From Arab revolt to disaster in Japan and the arrest of the head of the IMF, there have been enough big news surprises thrown at financial markets this year to prompt suggestions that Elvis will show up next.
But throughout it all, investors have pretty much focused on three interlinked issues — when the U.S. Federal Reserve will stop creating liquidity, whether China can cool itself in a controlled manner, and if the world economy is really healed.
Rising oil prices and unease over euro zone debt are crucial elements buried within.
These issues have combined to keep investors cautious, but not overly so. Yields have risen but not blown out, and world stocks are gaining at a rate that would lead to annual increases in the low double digits.
"It is clear that some investors have decided that they need to take some risk off the table but they do not want to take too much off," said Andrew Milligan, head of global strategy at Standard Life Investments.
The real stresses, however, lie ahead.
Investors are entering a heavy period for global economic data that will take on additional importance because it may reflect the first impact from Japan's disasters in March.
It will also be hard to shake off concerns about what will happen when the U.S. Federal Reserve ends its asset-buying quantitative easing (QE) program next month.
QE has been described as jumper cables on a dead car battery. What happens when you unclip them?
A Reuters poll released in the past week showed that stocks, bonds, gold and the euro were all expected to fall in the three months after the end of QE2.
Investors rarely wait for an event like that before acting on their holdings.
ALL SHOOK UP
For the coming week much of the data focus will be on Europe, with the release of euro zone purchasing managers' indexes and various sentiment surveys.
Economists at ING reckon these will again point to a highly divided euro zone, with core economies such as Germany soaring away and the likes of Greece and Portugal struggling under the weight of debt-reducing fiscal austerity.
The past week showed how bond investors see the two groups. A bond auction in Germany threw out lower borrowing costs than previously while one in Portugal demanded higher coupons from the government.
Attention may be distracted by the comings and goings of world leaders, culminating in the Group of Eight summit in the French resort of Deauville.
It will follow an OECD anniversary bash which German Chancellor Angela Merkel and French President Nicolas Sarkozy will attend, while U.S. President Barack Obama will also be on a pre-G8 European tour in Dublin, London and Warsaw.
None of this may add much to the investment mood, but such events tend to create a background noise for markets, which may get louder if Merkel and Sarkozy in particular speak about euro zone debt.
As for Obama, one of his immediate problems is that the U.S. debt ceiling has been hit.
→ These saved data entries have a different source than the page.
import Mathlib
import Literature.Probability.Percolation.CriticalContinuity
import HarnessLib

/-!
# Stub `stub_leverArithmetic` of line `pocket-resampling-liveness-mass` (crux `PercBudgetLadder.PinholeClosing`, stmt-CriticalPhenomena-5249)

Lever arithmetic (pure measure theory): for a bounded measurable `D ≥ 0` with second moment at
most `K` and `{D > 1}` inside `G` a.s., the integral of `D` over `F` is at most
`P(F) + √(K · P(G))`.

Registered signature (lead prover-line-stmt-CriticalPhenomena-5249-1, skeleton
`Cruxes/PinholeClosing/Lines/pocket_resampling_liveness_mass.lean` rev 1): proved VERBATIM below as
`Summit.CriticalPhenomena.PercolationContinuityZ3.Theorems.stub_leverArithmetic`; helper lemmas live
in `namespace StubLeverArithmetic`.  No new definitions (tree vocabulary only).

Proof route (elementary, no `Lp` machinery): for every `t > 0` the pointwise AM–GM bound
`𝟙_F D ≤ 𝟙_F + (t/2) D² + 𝟙_G/(2t)` holds a.e. (on `{D ≤ 1}` trivially, on `{1 < D} ⊆ G` because
`(t/2) D² + 1/(2t) - D = (tD-1)²/(2t) ≥ 0`); integrating gives
`∫_F D ≤ μ(F) + (t/2) K + μ(G)/(2t)`, and optimising in `t` (with the degenerate cases `K ≤ 0`,
`μ(G) = 0` handled by letting `t → ∞`, `t → 0`) yields `μ(F) + √(K μ(G))`.
-/

noncomputable section

namespace Summit.CriticalPhenomena.PercolationContinuityZ3.Theorems

open MeasureTheory Finset
open Literature.Probability.Percolation Literature.Probability.LatticeModels
open scoped Classical

namespace StubLeverArithmetic

/-- AM–GM in the form used pointwise: `d ≤ (t/2) d² + 1/(2t)` for `t > 0`
(since the difference is `(td - 1)²/(2t)`). -/
theorem le_amgm (d t : ℝ) (ht : 0 < t) : d ≤ t / 2 * d ^ 2 + 1 / (2 * t) := by
  have h : t / 2 * d ^ 2 + 1 / (2 * t) - d = (t * d - 1) ^ 2 / (2 * t) := by
    field_simp
    ring
  have h' : 0 ≤ (t * d - 1) ^ 2 / (2 * t) := div_nonneg (sq_nonneg _) (by positivity)
  linarith

/-- Optimising the `t`-family of bounds: if `g ≥ 0` and `I ≤ a + (t/2) K + g/(2t)` for every
`t > 0`, then `I ≤ a + √(K g)` (for `K, g > 0` take `t = √g/√K`; if `K ≤ 0` let `t → ∞`;
if `g = 0` let `t → 0`). -/
theorem le_add_sqrt_of_forall_pos (I a K g : ℝ) (hg : 0 ≤ g)
    (h : ∀ t : ℝ, 0 < t → I ≤ a + t / 2 * K + 1 / (2 * t) * g) :
    I ≤ a + Real.sqrt (K * g) := by
  by_cases hKg : 0 < K ∧ 0 < g
  · obtain ⟨hK, hg'⟩ := hKg
    obtain ⟨sK, hsK, rfl⟩ : ∃ s, 0 < s ∧ K = s ^ 2 :=
      ⟨Real.sqrt K, Real.sqrt_pos.2 hK, (Real.sq_sqrt hK.le).symm⟩
    obtain ⟨sg, hsg, rfl⟩ : ∃ s, 0 < s ∧ g = s ^ 2 :=
      ⟨Real.sqrt g, Real.sqrt_pos.2 hg', (Real.sq_sqrt hg'.le).symm⟩
    rw [show sK ^ 2 * sg ^ 2 = (sK * sg) ^ 2 by ring, Real.sqrt_sq (by positivity)]
    have hmain := h (sg / sK) (div_pos hsg hsK)
    have key : sg / sK / 2 * sK ^ 2 + 1 / (2 * (sg / sK)) * sg ^ 2 = sK * sg := by
      field_simp
      ring
    linarith
  · have hIa : I ≤ a := by
      refine le_of_forall_pos_le_add fun ε hε => ?_
      rcases not_and_or.1 hKg with hK | hg'
      · -- `K ≤ 0`: take `t` large.
        have hK' : K ≤ 0 := not_lt.1 hK
        have ht : 0 < g / ε + 1 := by positivity
        have hmain := h _ ht
        have h1 : (g / ε + 1) / 2 * K ≤ 0 :=
          mul_nonpos_of_nonneg_of_nonpos (by positivity) hK'
        have h2 : 1 / (2 * (g / ε + 1)) * g ≤ ε := by
          rw [div_mul_eq_mul_div, one_mul, div_le_iff₀ (by positivity)]
          have h3 : ε * (2 * (g / ε + 1)) = 2 * g + 2 * ε := by
            field_simp
          nlinarith
        linarith
      · -- `g = 0`: take `t` small.
        have hg0 : g = 0 := le_antisymm (not_lt.1 hg') hg
        subst hg0
        have ht : 0 < ε / (|K| + 1) := by positivity
        have hmain := h _ ht
        rw [mul_zero, add_zero] at hmain
        have hKle : K ≤ |K| + 1 := (le_abs_self K).trans (le_add_of_nonneg_right zero_le_one)
        have h1 : ε / (|K| + 1) / 2 * K ≤ ε / (|K| + 1) / 2 * (|K| + 1) :=
          mul_le_mul_of_nonneg_left hKle (by positivity)
        have h3 : ε / (|K| + 1) / 2 * (|K| + 1) = ε / 2 := by
          field_simp
        linarith
    exact hIa.trans (le_add_of_nonneg_right (Real.sqrt_nonneg _))

variable {Ω : Type*} [MeasurableSpace Ω]

/-- The `t`-family of bounds on a finite measure space: for bounded measurable `D ≥ 0` with
`{1 < D} ⊆ G` a.e. and `∫ D² ≤ K`, for every `t > 0`,
`∫_F D ≤ μ(F) + (t/2) K + μ(G)/(2t)` (integrate the pointwise AM–GM bound
`𝟙_F D ≤ 𝟙_F + (t/2) D² + 𝟙_G/(2t)`). -/
theorem setIntegral_le_of_pos (μ : Measure Ω) [IsFiniteMeasure μ] (D : Ω → ℝ) (F G : Set Ω)
    (K B : ℝ) (hD : Measurable D) (hD0 : ∀ ω, 0 ≤ D ω) (hDB : ∀ ω, D ω ≤ B)
    (hF : MeasurableSet F) (hG : MeasurableSet G) (hae : ∀ᵐ ω ∂μ, 1 < D ω → ω ∈ G)
    (hK : ∫ ω, (D ω) ^ 2 ∂μ ≤ K) (t : ℝ) (ht : 0 < t) :
    ∫ ω in F, D ω ∂μ ≤ μ.real F + t / 2 * K + 1 / (2 * t) * μ.real G := by
  have hDint : Integrable D μ :=
    Integrable.of_bound hD.aestronglyMeasurable B
      (ae_of_all _ fun ω => by rw [Real.norm_eq_abs, abs_of_nonneg (hD0 ω)]; exact hDB ω)
  have hD2int : Integrable (fun ω => (D ω) ^ 2) μ :=
    Integrable.of_bound (hD.pow_const 2).aestronglyMeasurable (B ^ 2)
      (ae_of_all _ fun ω => by
        rw [Real.norm_eq_abs, abs_of_nonneg (sq_nonneg _)]
        exact pow_le_pow_left₀ (hD0 ω) (hDB ω) 2)
  have h1int : Integrable (F.indicator (1 : Ω → ℝ)) μ := (integrable_const 1).indicator hF
  have hGint : Integrable (G.indicator (1 : Ω → ℝ)) μ := (integrable_const 1).indicator hG
  -- the pointwise (a.e.) AM–GM bound
  have hpt : ∀ᵐ ω ∂μ, F.indicator D ω ≤
      F.indicator (1 : Ω → ℝ) ω + t / 2 * (D ω) ^ 2 + 1 / (2 * t) * G.indicator (1 : Ω → ℝ) ω := by
    filter_upwards [hae] with ω hω
    have h2 : 0 ≤ t / 2 * (D ω) ^ 2 := by positivity
    have h3 : 0 ≤ 1 / (2 * t) * G.indicator (1 : Ω → ℝ) ω :=
      mul_nonneg (by positivity) (Set.indicator_nonneg (fun _ _ => zero_le_one) _)
    by_cases hωF : ω ∈ F
    · rw [Set.indicator_of_mem hωF, Set.indicator_of_mem hωF, Pi.one_apply]
      by_cases hD1 : D ω ≤ 1
      · linarith
      · have hωG : ω ∈ G := hω (lt_of_not_ge hD1)
        rw [Set.indicator_of_mem hωG, Pi.one_apply, mul_one]
        have h4 := le_amgm (D ω) t ht
        linarith
    · rw [Set.indicator_of_notMem hωF, Set.indicator_of_notMem hωF]
      linarith
  have hRint : Integrable (fun ω => F.indicator (1 : Ω → ℝ) ω + t / 2 * (D ω) ^ 2 +
      1 / (2 * t) * G.indicator (1 : Ω → ℝ) ω) μ :=
    (h1int.fun_add (hD2int.const_mul (t / 2))).fun_add (hGint.const_mul (1 / (2 * t)))
  have hmono := integral_mono_ae (hDint.indicator hF) hRint hpt
  rw [integral_indicator hF, integral_add (h1int.fun_add (hD2int.const_mul _))
    (hGint.const_mul _), integral_add h1int (hD2int.const_mul _), integral_const_mul,
    integral_const_mul, integral_indicator_one hF, integral_indicator_one hG] at hmono
  have h4 : t / 2 * ∫ ω, (D ω) ^ 2 ∂μ ≤ t / 2 * K := mul_le_mul_of_nonneg_left hK (by positivity)
  linarith

/-- **Lever arithmetic, general form.** On a finite measure space, for bounded measurable
`D ≥ 0` with `{1 < D} ⊆ G` a.e. and `∫ D² ≤ K`:
`∫_F D ≤ μ(F) + √(K μ(G))`. -/
theorem setIntegral_le_measureReal_add_sqrt (μ : Measure Ω) [IsFiniteMeasure μ] (D : Ω → ℝ)
    (F G : Set Ω) (K B : ℝ) (hD : Measurable D) (hD0 : ∀ ω, 0 ≤ D ω) (hDB : ∀ ω, D ω ≤ B)
    (hF : MeasurableSet F) (hG : MeasurableSet G) (hae : ∀ᵐ ω ∂μ, 1 < D ω → ω ∈ G)
    (hK : ∫ ω, (D ω) ^ 2 ∂μ ≤ K) :
    ∫ ω in F, D ω ∂μ ≤ μ.real F + Real.sqrt (K * μ.real G) :=
  le_add_sqrt_of_forall_pos _ _ _ _ measureReal_nonneg
    (fun t ht => setIntegral_le_of_pos μ D F G K B hD hD0 hDB hF hG hae hK t ht)

end StubLeverArithmetic

/-- **Lever arithmetic** (line pocket-resampling-liveness-mass, stub 5): for the critical bond
percolation measure on `ℤ³`, a bounded measurable `D ≥ 0` with `{1 < D} ⊆ G` a.s. and second
moment at most `K` satisfies `∫_F D ≤ P(F) + √(K P(G))`. -/
theorem stub_leverArithmetic :
    ∀ (D : BondConfig (Site 3) → ℝ) (F G : Set (BondConfig (Site 3))) (K B : ℝ),
      Measurable D → (∀ ω, 0 ≤ D ω) → (∀ ω, D ω ≤ B) → MeasurableSet F → MeasurableSet G →
      (∀ᵐ ω ∂(bondPercolation (zdGraph 3) (criticalProbI 3)), 1 < D ω → ω ∈ G) →
      ∫ ω, (D ω) ^ 2 ∂(bondPercolation (zdGraph 3) (criticalProbI 3)) ≤ K →
      ∫ ω in F, D ω ∂(bondPercolation (zdGraph 3) (criticalProbI 3)) ≤
        (bondPercolation (zdGraph 3) (criticalProbI 3)).real F +
          Real.sqrt (K * (bondPercolation (zdGraph 3) (criticalProbI 3)).real G) :=
  fun D F G K B hD hD0 hDB hF hG hae hK =>
    StubLeverArithmetic.setIntegral_le_measureReal_add_sqrt _ D F G K B hD hD0 hDB hF hG hae hK

end Summit.CriticalPhenomena.PercolationContinuityZ3.Theorems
Treasury prices are reasonably stable for now, but a solution to the issue will need to be found for this to remain the case.
A wild card for attention in the coming week may be Turkey, up until recently a darling of emerging market investors.
Turkey's central bank holds a meeting on Wednesday at which it is expected to keep interest rates steady while increasing banks' reserve requirements yet again.
The latter is a novel monetary policy experiment which is roughly the opposite of QE.
Investors are keen for clues over when an actual interest rate tightening cycle could begin — markets are currently pricing in around 75 basis points by year-end but many say more aggressive moves may be needed.
Turkey's worsening current account deficit and unabated credit growth show the reverse-QE experiment, involving low interest rates and higher reserve ratios, may be failing.
So investors have been voting with their feet — Turkish stocks are down 8 percent alone this month.
In the past week, a Bank of America/Merrill Lynch fund manager survey showed investors underweighting Turkey for the first time in three years.